02 March 2018, at 10:35am

Carsten Krome, the co-founder of Hatch, the first ever aquaculture accelerator, explains to The Fish Site what the initiative aims to achieve.

How does Hatch differ from, for example, emerging aquaculture investment funds?

An accelerator is more hands-on with the companies compared to an investment fund. During the programme, but to a lesser extent also thereafter, the Hatch team works full-time with the companies to get them to where they need to be in order to raise a larger round of funding – for example from Aqua-Spark. In this sense, we are synergistic.

What stage, ideally, should the projects be at to be considered for the programme?

They should have a team of at least two dedicated full-time to their company. They should also have more than just an idea – ideally a prototype. We also have later-stage companies in some cases, who are looking to enter the Norwegian market and/or require industry connections, which we can provide as part of the programme.

What does Hatch expect in return for its investment and mentoring?

We offer an investment of €25,000, as well as mentoring, coaching and access to Hatch’s networks and take an equity stake in the companies of up to eight percent.

The key players in Hatch, from left to right: Carsten Krome (CEO), Georg Baunach (development director), Wayne Murphy (COO) and Emil Lindfors (Programme Developer)
The key players in Hatch, from left to right: Carsten Krome (CEO), Georg Baunach (development director), Wayne Murphy (COO) and Emil Lindfors (Programme Developer)

Have you had many applications to date?

We have had a decent amount of applications, but could be more. We´ve got some really good ones though, which is great. So far, the technology sector – in particular digitalising the value chain in many different ways – has been the most prominent sector.

Are there any particular areas within aquaculture that you hope to inspire improvements in?

We work with teams from the nutrition, technology, health, biotechnology and production sectors, there isn’t a particular sector that we prefer.
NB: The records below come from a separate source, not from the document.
import Literature.Probability.FitznerVanDerHofstad2017.NoGoFrame

/-!
# Literature.Probability.FitznerVanDerHofstad2017.NoGoFrameScope — the class of constant tuples the no-go speaks about

CITATION HEADER (PLACEMENT v2). Part of the certified REPRODUCTION of R. Fitzner, R. van der Hofstad, *Mean-field
behavior for nearest-neighbor percolation in d > 10*, EJP 22 (2017) no. 43 [FvdH17] and *Generalized approach to the
non-backtracking lace expansion*, PTRF 169 (2017) 1041–1119 [NoBLE17]; build `lace`, seat lean1 (gen 5), REFEREE
C15(i) / REFEREE2 R9.  This module carries NO verdict and NO numerical literal; it is additive over `NoGoFrame`
(no declaration of that module is changed).

THE POINT (REFEREE2 R9).  `NoGoFrame.Frame.Closes y` carries the two fields `1 < Γ₁`, `1 < Γ₂`, justified there by
[NoBLE17] Lemma 2.1 (Bootstrap argument), which is stated for `1 ≤ γ_i < Γ_i`.  The theorem of record, [NoBLE17]
Theorem 2.10 (Infrared bound), is however conditioned on `P(γ, Γ, z)` of Definition 2.9, whose printed standing
inequality is `0 ≤ γ_i < Γ_i` ((2.14)), together with `γ₁ ≥ max{f₁(z_I), …}` ((2.15)) and
`γ₂ ≥ ((2d−1)/(2d−2)) (c̄_Φ + β_{|α,Φ|} + β_{|R,Φ|})/(α̲_F − β̲_{ΔR,F})` ((2.16)); relative to Definition 2.9 as
printed, `¬ ∃ y, Closes y` is therefore a statement about the tuples with `Γ₁ > 1 ∧ Γ₂ > 1` only.  This module
shows that the restriction in `Γ₂` is VOID: at every point whose App. D inputs are well formed, whose `μ̲` is at
most `z_I = 1/(2d−1)` and whose (2.16)-denominator is positive, the improved bound `boundF2` of cell 47 is `≥ 1`
(`Frame.one_le_F2`), so closing (`boundF2[s] < Γ₂`, cell 56) forces `Γ₂ > 1` (`Frame.ClosesP.one_lt_Gamma2`).  The
mechanism is the normalisation built into [NoBLE17]: the prefactor `(2d−1)/(2d−2)` of `f₂` ((2.2)) is exactly
`2d z_I/(1 − z_I²)`, the value at `μ̲ = z_I` of the leading factor `2d μ̲/(1 − μ̲²)` of `α̲_F` ((D.3) lower,
`BetaMap.betaAfLow`), because `(2d−1)² − 1 = 2d(2d−2)`; with `c̄_Φ ≥ 1` ((D.2)) and `β_Δ ≥ 0` this gives
`boundF2 ≥ ((2d−1)/(2d−2))·1/((2d−1)/(2d−2)) = 1`.  (This is also why Lemma 2.1 may assume `γ₂ ≥ 1` without loss.)

WHAT IS PROVIDED.  `Frame.ClosesP` = `Frame.Closes` with the field `one_lt_Gamma2` removed (the class of Definition
2.9 in the coordinate `Γ₂`; the field `one_lt_Gamma1 : 1 < Γ₁` is KEPT — see SCOPE below); `Closes.toClosesP`,
`ClosesP.toCloses`; the real-variable lemmas `afLowFactor_le`, `betaAfLow_le`; at frame level `afLow_le`,
`one_le_F2`, `ClosesP.den2_pos`, `ClosesP.one_lt_Gamma2`, `ClosesP.closes`; and the transfer
`noGoP_of_noGo : (signs at ClosesP points) → (¬ ∃ y, Closes y) → ¬ ∃ y, ClosesP y`, plus the in-cone form
`ClosesP.closes_of_floor` / `noGoP_of_noGo_floor` in which well-formedness comes from `Frame.Hyp` at a floor.

SCOPE THAT REMAINS (stated, not hidden).  (i) `1 < Γ₁` stays a field: `boundF1[part1,s] = (μ̄/μ)(1 + β_Π̂)/(1 − κ β_Ψ̂)`
((3.5)) has `0 ≤ κ β_Ψ̂ < 1` and, in the typed instance, `μ̄/μ = 1/(1 − Bound[G,{1},3,s]) ≥ 1` (cell 10), hence is `≥ 1`
whenever `β_Π̂ ≥ 0` — but `β_Π̂ = 2d(·)Ξ^ι_even − Π̲` ((D.5), `BetaMap.betaPiHat`) carries no sign (the frame only
records `0 ≤ μ̄/μ` and `0 ≤ 1 + β_Π̂` at the floor), so `Γ₁ > 1` does not follow from the structural signs and remains
the standing hypothesis `1 ≤ γ₁ < Γ₁` of Lemma 2.1 (for percolation Definition 2.9 (2.15) gives `γ₁ ≥ f₁(z_I)`;
whether that forces `γ₁ ≥ 1` is a property of the model's `μ̄_{z_I}`, not of this frame, and is not decided here).
(ii) The hypothesis `μ̲ ≤ z_I`: in the typed
instance `Stage1Cells.Data` (`Stage1Frame.lean`) `mumin[s] = z_I (1 − max(Bound[G,{1},3,s], Bound[G,{1},3,i]))`
(cell 44, `Data.muMin`), which is `≤ z_I` as soon as `Bound[G,{1},3,s] ≥ 0` (`Data.Std.g13_nonneg` in the cone above a
standard floor).  (iii) The typed instance's standing structure `Data.Std y₀` asks `1 ≤ Γ₂(y₀)` of the FLOOR (used in
`Data.Std.VAt_nonneg`, where `0 ≤ Γ₂(y₀)` would do, and in `Data.Std.val0_i_le_o`, to order the atom
`VarGamma2[i] ≤ VarGamma2[o]`); instantiating `noGoP_of_noGo_floor` there for floors with `Γ₂(y₀) < 1` needs that
structure generalised first — this module is the frame-level half.

References: [NoBLE17] R. Fitzner, R. van der Hofstad, PTRF 169 (2017) 1041–1119, arXiv:1506.07969: Lemma 2.1 and
its proof (arXiv p. 10), (2.2) (definition of `f₂`), Definition 2.9 (2.14)–(2.16) and Theorem 2.10 (PTRF p. 1060),
App. D (D.2)–(D.3) (PTRF pp. 1110–1117); [FvdH17] notebook `Percolation.nb` cells 44, 47, 56 (transcript
`HOME/b2b-lace-num3/published/Percolation.txt` l.1214–1237, l.1303, l.1429–1444).
-/

namespace Literature.Probability.FitznerVanDerHofstad2017
namespace NoGoFrame

open BetaMap

namespace Frame

/-! ## The real-variable core: `α̲_F ≤ (2d−1)/(2d−2)` when `μ̲ ≤ z_I` -/

section Real

/-- The leading factor of (D.3): `2d x/(1 − x²) ≤ (2d−1)/(2d−2)` for `0 ≤ x ≤ z_I = 1/(2d−1)`, `d > 1`; equality at
`x = z_I` since `(2d−1)² − 1 = 2d(2d−2)`.  (After clearing denominators this is `(t x − 1)(x + t) ≤ 0`, `t = 2d−1`.)
[cite: FitznerVanDerHofstad2016NoBLE, (2.2) and App. D (D.3), PTRF pp. 1110–1117] -/
theorem afLowFactor_le {d x : ℝ} (hd : 1 < d) (hx0 : 0 ≤ x) (hx : x ≤ 1 / (2 * d - 1)) :
    2 * d * x / (1 - x ^ 2) ≤ (2 * d - 1) / (2 * d - 2) := by
  have ht : 0 < 2 * d - 1 := by linarith
  have htx : x * (2 * d - 1) ≤ 1 := (le_div_iff₀ ht).mp hx
  have hx1 : x < 1 := by nlinarith
  have hden : 0 < 1 - x ^ 2 := by nlinarith
  have hd2 : 0 < 2 * d - 2 := by linarith
  rw [div_le_div_iff₀ hden hd2]
  have key : 0 ≤ (1 - (2 * d - 1) * x) * (x + (2 * d - 1)) :=
    mul_nonneg (by linarith) (by linarith)
  nlinarith [key]

/-- (D.3) lower: `α̲_F = (2d μ̲/(1 − μ̲²))·(1 − Ψ^{α,I} − μ Ψ^{α,II} − Π^α/(1 − μ²)) ≤ (2d−1)/(2d−2)` whenever
`0 ≤ μ̲ ≤ z_I`, `0 ≤ μ < 1` and the three subtracted inputs are `≥ 0` (the second factor is then `≤ 1`).
[cite: FitznerVanDerHofstad2016NoBLE, App. D (D.3), PTRF pp. 1110–1117] -/
theorem betaAfLow_le {d μm μ A B C : ℝ} (hd : 1 < d) (hμm0 : 0 ≤ μm) (hμm : μm ≤ 1 / (2 * d - 1))
    (hμ0 : 0 ≤ μ) (hμ1 : μ < 1) (hA : 0 ≤ A) (hB : 0 ≤ B) (hC : 0 ≤ C) :
    betaAfLow d μm μ A B C ≤ (2 * d - 1) / (2 * d - 2) := by
  unfold betaAfLow
  have ht : 0 < 2 * d - 1 := by linarith
  have htx : μm * (2 * d - 1) ≤ 1 := (le_div_iff₀ ht).mp hμm
  have hμm1 : μm < 1 := by nlinarith
  have hfac : 0 ≤ 2 * d * μm / (1 - μm ^ 2) :=
    div_nonneg (by nlinarith) (by nlinarith)
  have hμ2 : 0 < 1 - μ ^ 2 := by nlinarith
  have hC' : 0 ≤ 1 / (1 - μ ^ 2) * C := mul_nonneg (le_of_lt (one_div_pos.mpr hμ2)) hC
  have hsec : 1 - A - μ * B - 1 / (1 - μ ^ 2) * C ≤ 1 := by nlinarith [mul_nonneg hμ0 hB]
  calc 2 * d * μm / (1 - μm ^ 2) * (1 - A - μ * B - 1 / (1 - μ ^ 2) * C)
      ≤ 2 * d * μm / (1 - μm ^ 2) * 1 := mul_le_mul_of_nonneg_left hsec hfac
    _ = 2 * d * μm / (1 - μm ^ 2) := mul_one _
    _ ≤ (2 * d - 1) / (2 * d - 2) := afLowFactor_le hd hμm0 hμm

end Real

/-! ## Frame level -/

section Defs

variable {ν : Type*} (Φ : Frame ν)

/-- CLOSING IN THE CLASS OF [NoBLE17] DEFINITION 2.9 (coordinate `Γ₂`): `Frame.Closes` with the field
`one_lt_Gamma2 : 1 < Γ₂` REMOVED — Definition 2.9 (2.14) asks only `0 ≤ γ₂ < Γ₂`, and `0 < Γ₂` already follows from
cell 56 (`0 < boundF2[s] < Γ₂`, fields `f2pos`, `f2`).  Every other field is verbatim that of `Frame.Closes`
(cells 45 ∧ 56 at both points, the App. D standing conditions, `m < 1`, `m > 0` from `c_μ > 0`, and the KEPT standing
hypothesis `1 < Γ₁` of Lemma 2.1 — see the module docstring, SCOPE (i)).  `ClosesP.one_lt_Gamma2` shows the removed
field is a CONSEQUENCE of the others at points with well-formed inputs and `μ̲ ≤ z_I`.
[cite: FitznerVanDerHofstad2016NoBLE, Def. 2.9 (2.14)–(2.16) and Thm. 2.10, PTRF p. 1060; Lemma 2.1, arXiv p. 10] [cite: FitznerVanDerHofstad2017, notebook Percolation.nb cells 45, 55–56 (transcript l.1267–1270, 1429–1444)] -/
structure ClosesP (y : State) : Prop where
  stage1 : Φ.U y
  m_lt_one : y.m < 1
  /-- [NoBLE17] Lemma 2.1 is stated for `1 ≤ γ₁ < Γ₁`; KEPT (not derivable from the structural signs). -/
  one_lt_Gamma1 : 1 < y.Gamma1
  m_pos : 0 < y.m
  muMin_nonneg : ∀ s, 0 ≤ ((Φ.S y).inp s).muMin
  tmp2_lt_one : ∀ s, Φ.tmp2At y s < 1
  kapPsi_lt_one : ∀ s, Φ.kap * (Φ.betaAt y s).βΨ < 1
  techI : ∀ s, 0 < Φ.techI y s
  techIII : ∀ s, Φ.techIII y s < 1
  f1part1 : ∀ s, Φ.part1 y s < y.Gamma1
  f1part2 : ∀ s, Φ.mlow y s < y.m
  f2pos : ∀ s, 0 < Φ.F2 y s
  f2 : ∀ s, Φ.F2 y s < y.Gamma2
  f3init : ∀ j, Φ.initCell j < y.c j
  f3 : ∀ j, Φ.cellT y j < y.c j

end Defs

section Proofs

variable {ν : Type*} {Φ : Frame ν} {y₀ : State} {m₂ : ℝ}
What makes companies come to us is that they share the same market. This also leads to synergies between the companies as they can collaborate to attack the market at different points in the value chain.

How has the initiative been received by the established major players in the aquaculture industry?

Very positively, without exceptions. Some of the major players are more innovative than others and usually the more innovative ones are more interested, but also the more conservative players are seeing the initiative as a project to support.

Can you tell us a little bit about yourself and your own aquaculture/investment experience?

I majored in marine biology, then did a PhD in fish nutrition. I´ve always done start-up and small investments on the side during my 20s and after my PhD went into venture capital and worked for Aqua-Spark, where I made several transactions in the space together with them. In July 2016, I started Alimentos Ventures, which has made five transactions since. The idea of Hatch came after learning that many companies require advice and experience in order to advance their aquaculture businesses – be it in raising funds, expanding their network or getting a better understanding of their market.

Who are the other key people involved in Hatch and what do they bring to the initiative?

The key people are my co-Founders Wayne Murphy and Georg Baunach. Wayne has run accelerator programmes for the previous seven years on behalf of SOS Ventures, which is one of the largest accelerator funds in the world, and is in charge of our programme. Georg is an entrepreneur and all-rounder with a superb technical understanding of the aquaculture market. He's in charge of selecting and working with our companies.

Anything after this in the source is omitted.